In the entries below, find the line with "the recipe reads" and the line with "Weil–Deligne representations with". Print those two and everything between them exactly, and nothing else.

#### [EXERCISE MATERIALS]
──────────

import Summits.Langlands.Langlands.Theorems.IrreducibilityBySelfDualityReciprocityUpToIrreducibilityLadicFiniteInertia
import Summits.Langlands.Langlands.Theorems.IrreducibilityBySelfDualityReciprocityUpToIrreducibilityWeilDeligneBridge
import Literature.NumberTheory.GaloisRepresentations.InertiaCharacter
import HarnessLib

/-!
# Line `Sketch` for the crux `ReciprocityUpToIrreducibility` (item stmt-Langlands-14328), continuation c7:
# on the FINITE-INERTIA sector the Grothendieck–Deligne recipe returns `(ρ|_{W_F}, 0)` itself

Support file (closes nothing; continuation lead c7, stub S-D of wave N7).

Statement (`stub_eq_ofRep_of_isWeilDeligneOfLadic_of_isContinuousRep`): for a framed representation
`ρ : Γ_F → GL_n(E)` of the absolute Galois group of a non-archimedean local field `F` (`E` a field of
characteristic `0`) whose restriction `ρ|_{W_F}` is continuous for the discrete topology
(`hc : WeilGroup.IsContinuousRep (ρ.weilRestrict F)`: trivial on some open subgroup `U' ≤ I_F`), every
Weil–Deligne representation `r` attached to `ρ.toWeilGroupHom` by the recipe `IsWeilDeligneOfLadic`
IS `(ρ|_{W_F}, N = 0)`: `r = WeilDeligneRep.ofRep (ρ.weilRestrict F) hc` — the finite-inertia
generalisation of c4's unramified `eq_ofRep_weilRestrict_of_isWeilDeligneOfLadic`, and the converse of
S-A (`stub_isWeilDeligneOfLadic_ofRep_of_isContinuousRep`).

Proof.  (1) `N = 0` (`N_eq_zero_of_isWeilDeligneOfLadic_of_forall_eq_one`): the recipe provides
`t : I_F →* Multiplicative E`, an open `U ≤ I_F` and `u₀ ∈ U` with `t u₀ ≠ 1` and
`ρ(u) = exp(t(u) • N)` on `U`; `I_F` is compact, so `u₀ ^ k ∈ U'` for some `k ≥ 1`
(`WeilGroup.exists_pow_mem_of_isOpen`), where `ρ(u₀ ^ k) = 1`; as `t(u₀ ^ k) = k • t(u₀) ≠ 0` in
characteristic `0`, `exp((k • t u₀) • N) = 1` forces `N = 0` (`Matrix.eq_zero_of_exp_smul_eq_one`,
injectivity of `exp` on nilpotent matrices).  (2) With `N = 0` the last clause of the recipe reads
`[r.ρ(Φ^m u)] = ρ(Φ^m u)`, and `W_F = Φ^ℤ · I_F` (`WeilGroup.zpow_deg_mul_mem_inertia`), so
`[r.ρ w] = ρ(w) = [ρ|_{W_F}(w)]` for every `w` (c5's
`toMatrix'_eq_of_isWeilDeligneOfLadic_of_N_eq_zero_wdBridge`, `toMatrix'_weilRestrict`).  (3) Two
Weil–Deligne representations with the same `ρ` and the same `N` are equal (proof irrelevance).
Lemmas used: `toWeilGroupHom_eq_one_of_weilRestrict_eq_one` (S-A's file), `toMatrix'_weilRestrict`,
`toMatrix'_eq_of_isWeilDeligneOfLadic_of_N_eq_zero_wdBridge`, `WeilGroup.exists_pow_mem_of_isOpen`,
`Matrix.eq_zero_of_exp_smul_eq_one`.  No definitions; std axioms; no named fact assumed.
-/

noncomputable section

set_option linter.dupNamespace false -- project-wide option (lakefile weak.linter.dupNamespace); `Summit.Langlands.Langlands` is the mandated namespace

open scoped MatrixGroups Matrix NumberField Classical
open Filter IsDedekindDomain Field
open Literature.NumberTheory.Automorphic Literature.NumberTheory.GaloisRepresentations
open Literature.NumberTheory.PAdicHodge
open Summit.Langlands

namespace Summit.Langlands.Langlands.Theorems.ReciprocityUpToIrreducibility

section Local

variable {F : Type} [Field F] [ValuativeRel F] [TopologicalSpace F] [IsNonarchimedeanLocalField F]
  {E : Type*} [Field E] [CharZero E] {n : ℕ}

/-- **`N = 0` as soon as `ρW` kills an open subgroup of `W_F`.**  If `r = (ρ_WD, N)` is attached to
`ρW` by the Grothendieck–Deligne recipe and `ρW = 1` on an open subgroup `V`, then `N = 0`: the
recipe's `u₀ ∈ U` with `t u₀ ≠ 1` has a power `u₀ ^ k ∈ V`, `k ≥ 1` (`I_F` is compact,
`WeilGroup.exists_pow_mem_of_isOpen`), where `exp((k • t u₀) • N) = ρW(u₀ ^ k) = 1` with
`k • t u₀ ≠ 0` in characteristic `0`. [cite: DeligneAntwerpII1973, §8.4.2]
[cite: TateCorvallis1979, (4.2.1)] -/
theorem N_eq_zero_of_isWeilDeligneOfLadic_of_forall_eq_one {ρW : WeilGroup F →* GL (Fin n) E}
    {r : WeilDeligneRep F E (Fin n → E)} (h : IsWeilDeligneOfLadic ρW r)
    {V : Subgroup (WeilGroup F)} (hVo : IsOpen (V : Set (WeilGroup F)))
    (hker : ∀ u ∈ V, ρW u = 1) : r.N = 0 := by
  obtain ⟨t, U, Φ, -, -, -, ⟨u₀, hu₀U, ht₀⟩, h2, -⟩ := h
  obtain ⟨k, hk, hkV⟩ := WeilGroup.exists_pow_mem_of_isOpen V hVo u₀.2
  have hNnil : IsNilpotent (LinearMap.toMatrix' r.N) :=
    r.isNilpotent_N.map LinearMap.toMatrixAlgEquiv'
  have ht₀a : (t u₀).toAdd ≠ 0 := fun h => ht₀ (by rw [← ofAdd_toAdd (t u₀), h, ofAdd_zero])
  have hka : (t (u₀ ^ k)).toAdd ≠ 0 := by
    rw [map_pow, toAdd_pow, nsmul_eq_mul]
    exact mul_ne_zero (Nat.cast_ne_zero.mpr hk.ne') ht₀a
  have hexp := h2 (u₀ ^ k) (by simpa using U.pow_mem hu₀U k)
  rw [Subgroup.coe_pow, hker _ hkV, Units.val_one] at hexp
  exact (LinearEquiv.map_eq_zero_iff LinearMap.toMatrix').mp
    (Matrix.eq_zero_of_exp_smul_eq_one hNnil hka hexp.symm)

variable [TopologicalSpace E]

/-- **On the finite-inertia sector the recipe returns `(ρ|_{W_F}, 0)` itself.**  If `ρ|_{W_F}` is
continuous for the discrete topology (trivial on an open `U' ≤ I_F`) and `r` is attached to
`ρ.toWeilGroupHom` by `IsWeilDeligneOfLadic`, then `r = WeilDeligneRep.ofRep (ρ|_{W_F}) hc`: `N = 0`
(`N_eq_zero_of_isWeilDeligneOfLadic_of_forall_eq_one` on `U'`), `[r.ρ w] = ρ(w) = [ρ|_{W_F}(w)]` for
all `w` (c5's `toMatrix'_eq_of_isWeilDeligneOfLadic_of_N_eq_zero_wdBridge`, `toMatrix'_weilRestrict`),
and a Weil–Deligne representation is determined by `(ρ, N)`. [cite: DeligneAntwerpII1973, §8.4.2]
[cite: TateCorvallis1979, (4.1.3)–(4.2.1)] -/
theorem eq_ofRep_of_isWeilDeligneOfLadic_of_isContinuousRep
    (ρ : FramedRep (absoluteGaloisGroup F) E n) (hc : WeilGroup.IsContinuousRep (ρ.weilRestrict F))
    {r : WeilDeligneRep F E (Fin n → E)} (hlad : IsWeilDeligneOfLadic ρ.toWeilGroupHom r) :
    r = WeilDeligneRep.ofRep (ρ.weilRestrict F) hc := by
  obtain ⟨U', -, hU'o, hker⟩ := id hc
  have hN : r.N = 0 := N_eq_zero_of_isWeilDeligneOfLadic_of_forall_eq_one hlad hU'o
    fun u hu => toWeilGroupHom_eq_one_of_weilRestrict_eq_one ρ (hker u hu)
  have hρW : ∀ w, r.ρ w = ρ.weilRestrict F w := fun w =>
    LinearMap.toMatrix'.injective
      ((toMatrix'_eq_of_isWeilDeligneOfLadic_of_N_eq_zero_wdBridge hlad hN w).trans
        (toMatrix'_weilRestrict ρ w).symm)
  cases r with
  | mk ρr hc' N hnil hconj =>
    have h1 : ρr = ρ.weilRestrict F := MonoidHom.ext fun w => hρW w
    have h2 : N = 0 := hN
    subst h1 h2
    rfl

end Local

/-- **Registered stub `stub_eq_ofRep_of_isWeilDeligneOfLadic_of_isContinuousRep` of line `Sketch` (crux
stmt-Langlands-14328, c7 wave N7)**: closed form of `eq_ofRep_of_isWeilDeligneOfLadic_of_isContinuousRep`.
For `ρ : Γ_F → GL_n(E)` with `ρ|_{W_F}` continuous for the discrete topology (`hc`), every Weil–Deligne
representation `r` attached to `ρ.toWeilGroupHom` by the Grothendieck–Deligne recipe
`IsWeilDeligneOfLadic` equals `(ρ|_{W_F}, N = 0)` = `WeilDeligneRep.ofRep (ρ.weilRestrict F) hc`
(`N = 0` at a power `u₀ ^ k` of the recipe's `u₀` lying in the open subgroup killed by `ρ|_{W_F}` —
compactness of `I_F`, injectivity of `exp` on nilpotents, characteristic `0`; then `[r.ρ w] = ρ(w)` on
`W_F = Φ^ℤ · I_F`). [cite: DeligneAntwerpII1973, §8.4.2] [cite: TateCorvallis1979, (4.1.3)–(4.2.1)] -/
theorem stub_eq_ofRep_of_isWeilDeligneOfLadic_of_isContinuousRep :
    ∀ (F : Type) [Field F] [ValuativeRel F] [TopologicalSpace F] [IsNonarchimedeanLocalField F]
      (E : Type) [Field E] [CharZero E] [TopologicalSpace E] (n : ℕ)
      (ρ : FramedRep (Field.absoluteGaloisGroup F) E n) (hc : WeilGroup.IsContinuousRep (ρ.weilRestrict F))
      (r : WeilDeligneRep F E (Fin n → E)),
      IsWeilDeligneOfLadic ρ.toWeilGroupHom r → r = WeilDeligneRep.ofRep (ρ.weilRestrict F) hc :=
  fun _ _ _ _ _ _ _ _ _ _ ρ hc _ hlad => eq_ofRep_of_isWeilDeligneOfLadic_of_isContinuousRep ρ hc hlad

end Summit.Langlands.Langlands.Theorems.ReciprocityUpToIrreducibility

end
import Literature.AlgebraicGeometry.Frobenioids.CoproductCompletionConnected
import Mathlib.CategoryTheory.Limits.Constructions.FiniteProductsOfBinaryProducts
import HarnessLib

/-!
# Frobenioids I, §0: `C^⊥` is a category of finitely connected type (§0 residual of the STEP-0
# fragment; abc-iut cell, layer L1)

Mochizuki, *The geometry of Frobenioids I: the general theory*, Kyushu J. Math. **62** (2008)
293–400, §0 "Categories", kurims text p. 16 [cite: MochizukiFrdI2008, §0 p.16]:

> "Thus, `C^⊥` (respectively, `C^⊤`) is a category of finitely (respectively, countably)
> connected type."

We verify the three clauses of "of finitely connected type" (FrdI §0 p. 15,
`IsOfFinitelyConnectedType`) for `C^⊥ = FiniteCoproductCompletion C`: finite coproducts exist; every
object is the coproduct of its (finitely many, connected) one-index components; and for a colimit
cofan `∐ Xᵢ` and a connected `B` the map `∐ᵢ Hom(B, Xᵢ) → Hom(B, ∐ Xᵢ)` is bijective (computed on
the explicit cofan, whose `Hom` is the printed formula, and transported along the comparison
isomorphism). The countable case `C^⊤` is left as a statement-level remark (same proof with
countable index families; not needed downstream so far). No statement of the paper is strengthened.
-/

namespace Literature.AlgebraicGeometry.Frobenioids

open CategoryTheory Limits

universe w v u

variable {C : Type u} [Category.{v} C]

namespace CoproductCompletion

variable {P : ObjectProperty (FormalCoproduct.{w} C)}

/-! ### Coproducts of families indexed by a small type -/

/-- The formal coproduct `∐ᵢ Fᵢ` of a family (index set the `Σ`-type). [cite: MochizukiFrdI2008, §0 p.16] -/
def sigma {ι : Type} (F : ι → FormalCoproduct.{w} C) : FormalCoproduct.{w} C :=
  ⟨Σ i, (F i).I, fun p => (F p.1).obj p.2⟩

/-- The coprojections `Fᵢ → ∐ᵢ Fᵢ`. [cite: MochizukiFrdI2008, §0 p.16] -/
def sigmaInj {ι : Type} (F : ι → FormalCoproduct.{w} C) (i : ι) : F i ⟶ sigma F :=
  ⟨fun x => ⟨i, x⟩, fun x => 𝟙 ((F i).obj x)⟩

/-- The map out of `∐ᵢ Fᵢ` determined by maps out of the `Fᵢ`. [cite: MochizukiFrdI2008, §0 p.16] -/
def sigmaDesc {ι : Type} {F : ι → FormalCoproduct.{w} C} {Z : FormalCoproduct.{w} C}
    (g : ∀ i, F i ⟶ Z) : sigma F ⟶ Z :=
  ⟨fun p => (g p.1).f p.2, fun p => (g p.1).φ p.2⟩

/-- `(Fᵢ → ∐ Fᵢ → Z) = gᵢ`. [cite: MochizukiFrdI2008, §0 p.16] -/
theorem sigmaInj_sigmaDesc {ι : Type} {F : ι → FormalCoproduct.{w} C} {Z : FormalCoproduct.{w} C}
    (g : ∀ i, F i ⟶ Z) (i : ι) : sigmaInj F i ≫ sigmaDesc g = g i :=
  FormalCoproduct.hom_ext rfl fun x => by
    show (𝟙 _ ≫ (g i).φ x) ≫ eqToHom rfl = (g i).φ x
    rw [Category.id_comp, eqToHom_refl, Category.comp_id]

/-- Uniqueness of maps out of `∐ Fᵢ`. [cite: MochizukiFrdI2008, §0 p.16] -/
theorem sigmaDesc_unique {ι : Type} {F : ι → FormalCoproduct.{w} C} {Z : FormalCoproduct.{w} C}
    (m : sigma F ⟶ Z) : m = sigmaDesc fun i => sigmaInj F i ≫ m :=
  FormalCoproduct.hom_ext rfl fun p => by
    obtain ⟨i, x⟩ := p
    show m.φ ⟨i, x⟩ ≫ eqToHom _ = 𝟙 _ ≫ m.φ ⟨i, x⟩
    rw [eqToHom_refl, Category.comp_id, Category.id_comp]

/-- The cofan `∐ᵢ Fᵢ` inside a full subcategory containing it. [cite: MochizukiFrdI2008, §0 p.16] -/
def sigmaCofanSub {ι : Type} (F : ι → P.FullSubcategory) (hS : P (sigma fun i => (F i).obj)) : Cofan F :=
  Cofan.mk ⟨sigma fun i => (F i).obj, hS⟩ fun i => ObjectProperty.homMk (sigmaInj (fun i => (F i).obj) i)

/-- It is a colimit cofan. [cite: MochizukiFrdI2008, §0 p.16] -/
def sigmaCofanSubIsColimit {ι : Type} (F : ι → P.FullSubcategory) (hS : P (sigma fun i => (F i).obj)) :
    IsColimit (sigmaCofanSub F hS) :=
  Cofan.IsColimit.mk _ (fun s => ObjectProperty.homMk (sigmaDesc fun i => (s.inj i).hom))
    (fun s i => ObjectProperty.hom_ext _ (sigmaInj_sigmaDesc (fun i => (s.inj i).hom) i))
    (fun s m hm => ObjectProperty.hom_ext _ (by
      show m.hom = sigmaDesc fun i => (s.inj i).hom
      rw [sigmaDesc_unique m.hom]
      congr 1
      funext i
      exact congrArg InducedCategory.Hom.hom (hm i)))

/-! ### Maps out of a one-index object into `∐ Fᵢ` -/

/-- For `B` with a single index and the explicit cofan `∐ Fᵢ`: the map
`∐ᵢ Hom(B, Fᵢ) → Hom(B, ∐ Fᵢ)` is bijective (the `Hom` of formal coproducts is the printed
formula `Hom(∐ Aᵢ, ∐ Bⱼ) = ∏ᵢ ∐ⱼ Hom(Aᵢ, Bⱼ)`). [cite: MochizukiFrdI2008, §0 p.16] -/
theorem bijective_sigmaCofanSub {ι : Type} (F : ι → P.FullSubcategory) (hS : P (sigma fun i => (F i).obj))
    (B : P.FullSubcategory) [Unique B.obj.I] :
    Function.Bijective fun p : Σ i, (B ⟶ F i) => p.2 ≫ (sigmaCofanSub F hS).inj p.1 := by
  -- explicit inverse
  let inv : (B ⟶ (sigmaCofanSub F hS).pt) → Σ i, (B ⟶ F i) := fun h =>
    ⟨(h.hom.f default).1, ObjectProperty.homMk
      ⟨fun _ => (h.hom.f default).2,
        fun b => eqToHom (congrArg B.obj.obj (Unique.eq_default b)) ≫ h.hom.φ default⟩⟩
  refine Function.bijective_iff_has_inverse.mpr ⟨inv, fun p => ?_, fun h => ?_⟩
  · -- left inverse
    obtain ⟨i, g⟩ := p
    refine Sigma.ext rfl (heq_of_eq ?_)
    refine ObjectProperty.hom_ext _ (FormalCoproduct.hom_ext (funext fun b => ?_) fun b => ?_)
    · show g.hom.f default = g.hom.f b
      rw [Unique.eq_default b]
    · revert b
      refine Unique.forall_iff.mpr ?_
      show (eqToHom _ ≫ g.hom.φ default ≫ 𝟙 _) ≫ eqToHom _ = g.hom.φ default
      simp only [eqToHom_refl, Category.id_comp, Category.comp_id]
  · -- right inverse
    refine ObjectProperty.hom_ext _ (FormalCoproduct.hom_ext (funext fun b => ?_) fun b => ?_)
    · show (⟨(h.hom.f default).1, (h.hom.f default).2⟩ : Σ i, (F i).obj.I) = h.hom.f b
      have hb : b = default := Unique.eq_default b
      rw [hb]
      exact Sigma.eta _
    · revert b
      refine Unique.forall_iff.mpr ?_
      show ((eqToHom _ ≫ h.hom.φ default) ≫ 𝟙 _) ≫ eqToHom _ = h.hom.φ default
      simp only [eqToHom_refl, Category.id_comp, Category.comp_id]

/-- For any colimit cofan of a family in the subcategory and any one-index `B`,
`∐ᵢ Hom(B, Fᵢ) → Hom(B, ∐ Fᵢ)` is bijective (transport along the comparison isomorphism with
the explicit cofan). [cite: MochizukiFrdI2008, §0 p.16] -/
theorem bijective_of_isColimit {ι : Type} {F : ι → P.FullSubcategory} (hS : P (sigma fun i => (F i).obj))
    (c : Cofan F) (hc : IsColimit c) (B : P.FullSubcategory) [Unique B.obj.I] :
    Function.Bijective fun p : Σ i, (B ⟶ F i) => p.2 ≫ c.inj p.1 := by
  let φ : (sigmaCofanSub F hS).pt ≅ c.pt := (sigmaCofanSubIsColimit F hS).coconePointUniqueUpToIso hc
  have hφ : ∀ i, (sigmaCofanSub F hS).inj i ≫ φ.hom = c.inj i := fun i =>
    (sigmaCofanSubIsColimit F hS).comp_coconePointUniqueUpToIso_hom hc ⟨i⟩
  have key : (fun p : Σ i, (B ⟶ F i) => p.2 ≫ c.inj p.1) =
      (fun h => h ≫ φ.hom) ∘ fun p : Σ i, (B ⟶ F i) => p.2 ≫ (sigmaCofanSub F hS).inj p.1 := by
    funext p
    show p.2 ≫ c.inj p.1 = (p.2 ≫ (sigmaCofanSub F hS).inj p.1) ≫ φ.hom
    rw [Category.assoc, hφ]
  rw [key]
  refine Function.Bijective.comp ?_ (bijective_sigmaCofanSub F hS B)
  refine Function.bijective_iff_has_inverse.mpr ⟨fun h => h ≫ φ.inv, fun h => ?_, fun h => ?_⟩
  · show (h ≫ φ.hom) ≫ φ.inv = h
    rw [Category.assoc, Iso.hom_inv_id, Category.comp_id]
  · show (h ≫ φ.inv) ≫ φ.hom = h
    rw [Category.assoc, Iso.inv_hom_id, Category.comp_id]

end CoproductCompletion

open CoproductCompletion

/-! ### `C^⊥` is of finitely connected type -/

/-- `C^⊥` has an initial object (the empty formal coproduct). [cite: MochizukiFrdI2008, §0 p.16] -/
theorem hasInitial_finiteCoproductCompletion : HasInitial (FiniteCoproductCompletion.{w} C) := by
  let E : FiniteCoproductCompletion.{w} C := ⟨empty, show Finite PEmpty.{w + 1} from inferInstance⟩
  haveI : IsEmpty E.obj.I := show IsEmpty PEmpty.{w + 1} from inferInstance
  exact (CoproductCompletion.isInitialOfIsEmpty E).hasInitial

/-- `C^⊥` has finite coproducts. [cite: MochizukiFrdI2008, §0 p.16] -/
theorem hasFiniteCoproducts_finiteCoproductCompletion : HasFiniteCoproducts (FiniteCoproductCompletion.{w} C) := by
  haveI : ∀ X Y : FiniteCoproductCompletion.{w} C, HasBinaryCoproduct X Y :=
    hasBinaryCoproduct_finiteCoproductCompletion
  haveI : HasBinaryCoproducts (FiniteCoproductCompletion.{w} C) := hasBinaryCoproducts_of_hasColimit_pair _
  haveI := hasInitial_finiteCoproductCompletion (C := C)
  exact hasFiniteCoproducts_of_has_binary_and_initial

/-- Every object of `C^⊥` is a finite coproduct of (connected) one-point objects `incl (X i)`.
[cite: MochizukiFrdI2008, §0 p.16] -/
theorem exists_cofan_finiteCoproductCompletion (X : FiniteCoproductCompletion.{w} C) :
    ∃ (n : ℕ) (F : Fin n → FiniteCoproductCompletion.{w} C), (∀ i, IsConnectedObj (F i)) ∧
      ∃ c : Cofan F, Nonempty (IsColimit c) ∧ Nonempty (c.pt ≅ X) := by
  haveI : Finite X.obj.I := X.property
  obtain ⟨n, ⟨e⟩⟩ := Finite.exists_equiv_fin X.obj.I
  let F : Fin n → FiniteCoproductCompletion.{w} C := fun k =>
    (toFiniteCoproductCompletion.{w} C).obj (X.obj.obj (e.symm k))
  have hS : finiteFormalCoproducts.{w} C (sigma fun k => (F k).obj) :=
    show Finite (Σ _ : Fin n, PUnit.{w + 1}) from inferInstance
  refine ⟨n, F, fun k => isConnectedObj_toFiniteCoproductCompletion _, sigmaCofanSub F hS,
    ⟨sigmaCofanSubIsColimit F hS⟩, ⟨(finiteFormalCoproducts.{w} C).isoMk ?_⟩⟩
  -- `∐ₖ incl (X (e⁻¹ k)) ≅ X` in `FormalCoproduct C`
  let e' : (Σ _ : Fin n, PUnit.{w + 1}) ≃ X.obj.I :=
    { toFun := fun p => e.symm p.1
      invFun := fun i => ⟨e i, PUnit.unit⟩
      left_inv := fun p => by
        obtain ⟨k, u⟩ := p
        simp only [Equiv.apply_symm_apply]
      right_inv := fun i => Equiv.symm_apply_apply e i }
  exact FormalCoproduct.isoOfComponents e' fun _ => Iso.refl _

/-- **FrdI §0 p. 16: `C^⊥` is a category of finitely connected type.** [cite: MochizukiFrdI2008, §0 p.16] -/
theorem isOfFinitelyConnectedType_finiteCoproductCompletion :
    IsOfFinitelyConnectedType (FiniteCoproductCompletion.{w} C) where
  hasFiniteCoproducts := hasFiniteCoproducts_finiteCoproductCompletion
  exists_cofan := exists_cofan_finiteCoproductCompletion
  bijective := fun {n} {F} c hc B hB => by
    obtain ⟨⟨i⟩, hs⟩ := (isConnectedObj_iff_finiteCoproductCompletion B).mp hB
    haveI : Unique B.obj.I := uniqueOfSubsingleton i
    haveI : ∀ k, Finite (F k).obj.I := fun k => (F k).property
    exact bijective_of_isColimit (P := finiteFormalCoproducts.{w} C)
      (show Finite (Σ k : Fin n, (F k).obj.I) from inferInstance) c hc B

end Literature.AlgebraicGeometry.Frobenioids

──────────

#### [SOLVED EXERCISE]
injectivity of `exp` on nilpotent matrices).  (2) With `N = 0` the last clause of the recipe reads
`[r.ρ(Φ^m u)] = ρ(Φ^m u)`, and `W_F = Φ^ℤ · I_F` (`WeilGroup.zpow_deg_mul_mem_inertia`), so
`[r.ρ w] = ρ(w) = [ρ|_{W_F}(w)]` for every `w` (c5's
`toMatrix'_eq_of_isWeilDeligneOfLadic_of_N_eq_zero_wdBridge`, `toMatrix'_weilRestrict`).  (3) Two
Weil–Deligne representations with the same `ρ` and the same `N` are equal (proof irrelevance).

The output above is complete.